» **Instructions for the task**: Please write out exactly the lines of the data below from the line holding "have hDχ : ∀" through the line holding "simp [curl_zero]", and leave out the rest.

Information Block Start

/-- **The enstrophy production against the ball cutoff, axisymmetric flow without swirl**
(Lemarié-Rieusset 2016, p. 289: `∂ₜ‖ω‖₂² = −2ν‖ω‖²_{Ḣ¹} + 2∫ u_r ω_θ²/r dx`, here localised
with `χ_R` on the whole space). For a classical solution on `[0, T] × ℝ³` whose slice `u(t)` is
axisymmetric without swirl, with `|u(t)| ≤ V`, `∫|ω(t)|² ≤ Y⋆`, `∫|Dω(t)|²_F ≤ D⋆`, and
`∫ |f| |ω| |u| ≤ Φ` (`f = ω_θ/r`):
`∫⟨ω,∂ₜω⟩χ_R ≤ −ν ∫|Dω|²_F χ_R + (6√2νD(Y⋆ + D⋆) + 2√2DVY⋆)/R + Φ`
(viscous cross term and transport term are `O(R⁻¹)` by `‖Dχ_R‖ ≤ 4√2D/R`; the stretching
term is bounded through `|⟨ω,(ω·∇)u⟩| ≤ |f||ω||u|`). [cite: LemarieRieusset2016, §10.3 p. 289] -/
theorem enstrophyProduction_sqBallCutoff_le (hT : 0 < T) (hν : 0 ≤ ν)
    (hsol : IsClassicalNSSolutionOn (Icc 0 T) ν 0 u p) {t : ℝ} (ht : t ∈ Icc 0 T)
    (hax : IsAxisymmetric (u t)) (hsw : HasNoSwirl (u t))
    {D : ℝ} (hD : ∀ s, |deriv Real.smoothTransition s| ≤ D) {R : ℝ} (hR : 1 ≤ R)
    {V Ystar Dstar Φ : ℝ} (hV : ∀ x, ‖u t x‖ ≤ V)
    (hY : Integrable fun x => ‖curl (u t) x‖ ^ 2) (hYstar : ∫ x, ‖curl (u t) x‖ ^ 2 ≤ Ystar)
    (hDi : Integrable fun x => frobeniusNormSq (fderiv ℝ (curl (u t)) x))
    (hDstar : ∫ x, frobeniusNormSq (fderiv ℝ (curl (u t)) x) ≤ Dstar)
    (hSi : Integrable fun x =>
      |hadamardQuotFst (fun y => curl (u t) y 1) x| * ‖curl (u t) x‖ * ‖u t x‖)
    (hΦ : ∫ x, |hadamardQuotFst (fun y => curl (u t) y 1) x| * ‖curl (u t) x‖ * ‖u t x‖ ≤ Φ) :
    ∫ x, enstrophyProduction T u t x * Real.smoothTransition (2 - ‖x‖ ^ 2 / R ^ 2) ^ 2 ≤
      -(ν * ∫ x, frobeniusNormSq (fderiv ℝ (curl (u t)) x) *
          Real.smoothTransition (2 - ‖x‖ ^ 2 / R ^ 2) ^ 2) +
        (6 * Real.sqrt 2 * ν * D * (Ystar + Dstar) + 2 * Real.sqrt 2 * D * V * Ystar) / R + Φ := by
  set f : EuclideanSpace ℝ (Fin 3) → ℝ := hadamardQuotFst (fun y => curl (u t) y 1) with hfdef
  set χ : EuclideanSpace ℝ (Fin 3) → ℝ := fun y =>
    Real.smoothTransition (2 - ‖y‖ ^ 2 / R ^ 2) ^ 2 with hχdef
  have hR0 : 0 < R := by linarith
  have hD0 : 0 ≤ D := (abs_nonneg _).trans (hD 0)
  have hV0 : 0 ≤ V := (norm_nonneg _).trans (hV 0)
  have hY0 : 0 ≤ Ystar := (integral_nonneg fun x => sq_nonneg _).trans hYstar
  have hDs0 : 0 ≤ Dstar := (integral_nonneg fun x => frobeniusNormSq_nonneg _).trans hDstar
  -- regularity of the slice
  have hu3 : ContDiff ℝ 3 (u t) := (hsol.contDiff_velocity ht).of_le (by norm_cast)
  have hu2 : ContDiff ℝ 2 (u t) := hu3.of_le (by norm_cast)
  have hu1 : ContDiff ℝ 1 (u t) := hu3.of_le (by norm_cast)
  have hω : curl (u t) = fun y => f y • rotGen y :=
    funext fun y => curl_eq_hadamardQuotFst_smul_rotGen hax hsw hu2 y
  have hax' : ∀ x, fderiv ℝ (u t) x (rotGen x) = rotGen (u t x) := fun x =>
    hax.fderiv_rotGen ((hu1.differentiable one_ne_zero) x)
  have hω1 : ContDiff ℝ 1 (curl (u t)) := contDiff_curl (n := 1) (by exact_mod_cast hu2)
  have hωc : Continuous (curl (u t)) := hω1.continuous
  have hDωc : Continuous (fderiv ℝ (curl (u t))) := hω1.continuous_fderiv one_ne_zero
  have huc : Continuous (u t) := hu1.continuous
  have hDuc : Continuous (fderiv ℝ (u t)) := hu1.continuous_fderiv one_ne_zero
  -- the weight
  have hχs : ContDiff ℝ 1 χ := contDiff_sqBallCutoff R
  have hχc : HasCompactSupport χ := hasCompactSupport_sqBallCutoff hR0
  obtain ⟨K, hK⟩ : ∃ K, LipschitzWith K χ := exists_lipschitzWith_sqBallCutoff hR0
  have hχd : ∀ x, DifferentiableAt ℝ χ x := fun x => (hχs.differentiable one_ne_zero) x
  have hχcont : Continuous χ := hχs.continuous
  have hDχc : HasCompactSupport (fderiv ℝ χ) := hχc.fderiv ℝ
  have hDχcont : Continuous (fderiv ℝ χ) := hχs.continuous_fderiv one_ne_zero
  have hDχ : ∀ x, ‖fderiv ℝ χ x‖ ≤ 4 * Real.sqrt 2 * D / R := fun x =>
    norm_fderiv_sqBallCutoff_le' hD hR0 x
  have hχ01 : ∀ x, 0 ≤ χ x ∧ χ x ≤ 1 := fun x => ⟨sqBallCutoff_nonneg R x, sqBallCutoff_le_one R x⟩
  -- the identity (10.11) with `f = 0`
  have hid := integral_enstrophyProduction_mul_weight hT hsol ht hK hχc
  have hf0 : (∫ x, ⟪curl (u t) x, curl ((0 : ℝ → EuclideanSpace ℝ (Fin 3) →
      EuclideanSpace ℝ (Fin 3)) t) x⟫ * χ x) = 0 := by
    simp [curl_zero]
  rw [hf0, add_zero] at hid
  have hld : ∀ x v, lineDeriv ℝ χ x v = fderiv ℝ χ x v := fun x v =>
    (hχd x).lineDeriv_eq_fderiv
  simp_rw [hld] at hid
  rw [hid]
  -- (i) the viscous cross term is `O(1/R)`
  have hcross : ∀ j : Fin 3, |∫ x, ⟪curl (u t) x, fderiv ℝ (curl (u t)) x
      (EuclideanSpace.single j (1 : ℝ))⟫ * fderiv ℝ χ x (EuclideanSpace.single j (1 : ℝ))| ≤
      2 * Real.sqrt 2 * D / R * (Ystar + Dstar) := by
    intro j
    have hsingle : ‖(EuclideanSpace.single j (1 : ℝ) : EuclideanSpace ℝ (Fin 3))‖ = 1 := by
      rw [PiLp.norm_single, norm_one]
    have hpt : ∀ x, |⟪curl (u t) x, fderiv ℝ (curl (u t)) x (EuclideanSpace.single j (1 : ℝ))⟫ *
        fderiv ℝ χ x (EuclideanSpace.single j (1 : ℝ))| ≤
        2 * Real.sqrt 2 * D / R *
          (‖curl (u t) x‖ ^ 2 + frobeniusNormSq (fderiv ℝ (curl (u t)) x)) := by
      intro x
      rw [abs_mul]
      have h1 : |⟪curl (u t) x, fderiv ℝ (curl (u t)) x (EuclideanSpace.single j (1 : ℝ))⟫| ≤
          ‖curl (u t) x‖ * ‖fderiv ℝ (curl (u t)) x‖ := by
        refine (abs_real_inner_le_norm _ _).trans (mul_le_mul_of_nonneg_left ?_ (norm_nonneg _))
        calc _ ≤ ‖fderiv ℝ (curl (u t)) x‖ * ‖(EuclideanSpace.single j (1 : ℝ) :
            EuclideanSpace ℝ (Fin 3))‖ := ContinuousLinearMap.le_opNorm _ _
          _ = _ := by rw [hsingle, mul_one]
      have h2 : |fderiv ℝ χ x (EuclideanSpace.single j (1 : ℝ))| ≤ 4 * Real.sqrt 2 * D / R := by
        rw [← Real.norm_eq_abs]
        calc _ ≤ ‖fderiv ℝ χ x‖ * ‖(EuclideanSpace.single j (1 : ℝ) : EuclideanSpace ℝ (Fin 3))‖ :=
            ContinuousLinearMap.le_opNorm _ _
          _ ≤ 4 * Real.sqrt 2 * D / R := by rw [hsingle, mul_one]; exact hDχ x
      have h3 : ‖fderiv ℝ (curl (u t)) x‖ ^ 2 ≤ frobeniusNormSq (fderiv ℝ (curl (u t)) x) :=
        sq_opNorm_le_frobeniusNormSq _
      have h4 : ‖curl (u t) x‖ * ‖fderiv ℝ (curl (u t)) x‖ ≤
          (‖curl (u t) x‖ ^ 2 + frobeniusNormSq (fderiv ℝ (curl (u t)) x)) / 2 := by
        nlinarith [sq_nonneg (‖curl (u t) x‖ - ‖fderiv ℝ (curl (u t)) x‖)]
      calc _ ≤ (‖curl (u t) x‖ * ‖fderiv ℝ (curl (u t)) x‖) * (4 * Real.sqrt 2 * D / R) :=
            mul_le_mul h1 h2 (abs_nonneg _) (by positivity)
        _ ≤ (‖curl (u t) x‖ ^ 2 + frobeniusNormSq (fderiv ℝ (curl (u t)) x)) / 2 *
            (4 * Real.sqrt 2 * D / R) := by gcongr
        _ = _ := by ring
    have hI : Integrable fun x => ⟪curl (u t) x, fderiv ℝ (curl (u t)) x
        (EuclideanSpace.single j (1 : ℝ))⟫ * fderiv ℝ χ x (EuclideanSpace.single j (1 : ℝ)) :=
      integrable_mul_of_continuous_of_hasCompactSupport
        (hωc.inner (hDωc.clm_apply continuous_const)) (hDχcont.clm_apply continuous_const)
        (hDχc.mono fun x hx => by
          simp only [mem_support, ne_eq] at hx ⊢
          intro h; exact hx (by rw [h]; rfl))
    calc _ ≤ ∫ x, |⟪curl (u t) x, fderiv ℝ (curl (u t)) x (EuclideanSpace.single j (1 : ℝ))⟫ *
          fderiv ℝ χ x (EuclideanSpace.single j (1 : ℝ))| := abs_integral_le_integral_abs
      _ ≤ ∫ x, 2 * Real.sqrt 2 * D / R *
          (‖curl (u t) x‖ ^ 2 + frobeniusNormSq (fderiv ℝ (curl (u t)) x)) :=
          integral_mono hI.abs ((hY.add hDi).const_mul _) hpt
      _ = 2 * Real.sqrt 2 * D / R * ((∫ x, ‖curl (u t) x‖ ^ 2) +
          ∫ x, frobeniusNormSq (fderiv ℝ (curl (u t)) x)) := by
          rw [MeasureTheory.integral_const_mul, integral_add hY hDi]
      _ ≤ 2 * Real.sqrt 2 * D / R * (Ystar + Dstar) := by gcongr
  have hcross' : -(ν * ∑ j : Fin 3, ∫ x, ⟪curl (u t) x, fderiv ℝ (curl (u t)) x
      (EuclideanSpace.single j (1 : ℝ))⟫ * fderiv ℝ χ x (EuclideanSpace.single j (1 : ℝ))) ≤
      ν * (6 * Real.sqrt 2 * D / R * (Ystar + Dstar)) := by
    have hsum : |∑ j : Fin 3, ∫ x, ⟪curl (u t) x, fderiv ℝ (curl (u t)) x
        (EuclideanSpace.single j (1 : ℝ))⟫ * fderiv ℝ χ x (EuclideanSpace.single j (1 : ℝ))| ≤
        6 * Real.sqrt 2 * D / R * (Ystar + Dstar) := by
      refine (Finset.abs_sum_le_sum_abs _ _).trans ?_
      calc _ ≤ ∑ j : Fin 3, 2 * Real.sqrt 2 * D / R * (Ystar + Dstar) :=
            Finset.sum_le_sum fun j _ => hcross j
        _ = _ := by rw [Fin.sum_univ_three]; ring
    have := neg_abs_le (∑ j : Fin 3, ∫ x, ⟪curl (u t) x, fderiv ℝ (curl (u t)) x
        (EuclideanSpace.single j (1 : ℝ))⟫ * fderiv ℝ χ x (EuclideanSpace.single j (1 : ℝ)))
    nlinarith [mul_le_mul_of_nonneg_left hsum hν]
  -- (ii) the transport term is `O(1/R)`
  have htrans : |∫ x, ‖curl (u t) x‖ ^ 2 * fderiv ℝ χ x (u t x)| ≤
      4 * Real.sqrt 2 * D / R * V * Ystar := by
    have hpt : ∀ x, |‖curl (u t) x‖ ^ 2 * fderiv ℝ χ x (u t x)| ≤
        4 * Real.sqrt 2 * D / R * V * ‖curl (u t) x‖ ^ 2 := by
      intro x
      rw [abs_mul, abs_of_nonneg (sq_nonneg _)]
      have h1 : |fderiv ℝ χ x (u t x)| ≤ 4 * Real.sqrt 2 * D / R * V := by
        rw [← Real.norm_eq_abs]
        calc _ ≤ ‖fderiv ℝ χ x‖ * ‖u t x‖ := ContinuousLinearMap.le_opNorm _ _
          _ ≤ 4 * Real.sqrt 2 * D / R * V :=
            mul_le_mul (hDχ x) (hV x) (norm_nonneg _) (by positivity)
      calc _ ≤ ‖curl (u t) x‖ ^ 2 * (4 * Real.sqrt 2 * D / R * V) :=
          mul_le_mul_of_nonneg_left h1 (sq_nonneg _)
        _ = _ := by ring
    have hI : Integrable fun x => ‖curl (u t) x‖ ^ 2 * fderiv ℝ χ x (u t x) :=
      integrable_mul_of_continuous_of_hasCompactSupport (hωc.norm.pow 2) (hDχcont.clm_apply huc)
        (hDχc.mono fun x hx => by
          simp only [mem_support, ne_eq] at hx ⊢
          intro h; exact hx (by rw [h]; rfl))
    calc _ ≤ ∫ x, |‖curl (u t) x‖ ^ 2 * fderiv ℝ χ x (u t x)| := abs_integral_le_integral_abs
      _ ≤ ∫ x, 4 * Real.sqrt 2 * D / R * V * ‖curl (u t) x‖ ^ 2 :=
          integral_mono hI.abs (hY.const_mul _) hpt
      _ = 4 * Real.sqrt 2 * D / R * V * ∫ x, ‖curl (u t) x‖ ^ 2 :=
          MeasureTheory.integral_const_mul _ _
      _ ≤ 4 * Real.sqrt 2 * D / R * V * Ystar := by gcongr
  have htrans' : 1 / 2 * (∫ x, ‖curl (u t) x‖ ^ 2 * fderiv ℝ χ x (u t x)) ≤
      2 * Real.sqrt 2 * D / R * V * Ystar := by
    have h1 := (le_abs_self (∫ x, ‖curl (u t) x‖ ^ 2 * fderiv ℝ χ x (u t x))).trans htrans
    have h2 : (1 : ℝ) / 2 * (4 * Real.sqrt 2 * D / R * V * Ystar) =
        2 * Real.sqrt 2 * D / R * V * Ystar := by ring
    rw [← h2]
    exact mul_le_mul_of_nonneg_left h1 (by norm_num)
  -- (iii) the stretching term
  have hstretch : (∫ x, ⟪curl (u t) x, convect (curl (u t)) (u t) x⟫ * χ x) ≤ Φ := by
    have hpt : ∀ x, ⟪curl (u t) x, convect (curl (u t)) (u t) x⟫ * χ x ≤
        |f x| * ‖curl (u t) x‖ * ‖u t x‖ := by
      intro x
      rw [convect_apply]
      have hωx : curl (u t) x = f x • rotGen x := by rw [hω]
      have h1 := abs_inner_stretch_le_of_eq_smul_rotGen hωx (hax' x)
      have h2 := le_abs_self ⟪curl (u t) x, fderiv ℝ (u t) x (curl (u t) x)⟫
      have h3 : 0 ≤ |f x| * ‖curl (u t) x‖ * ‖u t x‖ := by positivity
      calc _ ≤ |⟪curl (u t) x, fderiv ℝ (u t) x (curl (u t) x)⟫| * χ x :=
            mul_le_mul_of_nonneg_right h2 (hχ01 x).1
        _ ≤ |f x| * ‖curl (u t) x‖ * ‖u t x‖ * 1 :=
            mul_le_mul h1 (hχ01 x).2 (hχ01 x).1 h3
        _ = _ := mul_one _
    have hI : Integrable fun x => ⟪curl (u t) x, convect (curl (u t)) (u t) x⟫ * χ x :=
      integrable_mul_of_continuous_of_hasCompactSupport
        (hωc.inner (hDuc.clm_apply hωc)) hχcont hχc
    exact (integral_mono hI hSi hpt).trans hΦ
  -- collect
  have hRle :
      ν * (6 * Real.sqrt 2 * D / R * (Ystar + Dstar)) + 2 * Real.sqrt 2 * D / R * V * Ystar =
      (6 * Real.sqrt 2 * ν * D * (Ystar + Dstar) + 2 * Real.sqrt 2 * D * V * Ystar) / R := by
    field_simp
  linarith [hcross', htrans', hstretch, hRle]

Information Block End

» **Output below**:
  have hDχ : ∀ x, ‖fderiv ℝ χ x‖ ≤ 4 * Real.sqrt 2 * D / R := fun x =>
    norm_fderiv_sqBallCutoff_le' hD hR0 x
  have hχ01 : ∀ x, 0 ≤ χ x ∧ χ x ≤ 1 := fun x => ⟨sqBallCutoff_nonneg R x, sqBallCutoff_le_one R x⟩
  -- the identity (10.11) with `f = 0`
  have hid := integral_enstrophyProduction_mul_weight hT hsol ht hK hχc
  have hf0 : (∫ x, ⟪curl (u t) x, curl ((0 : ℝ → EuclideanSpace ℝ (Fin 3) →
      EuclideanSpace ℝ (Fin 3)) t) x⟫ * χ x) = 0 := by
    simp [curl_zero]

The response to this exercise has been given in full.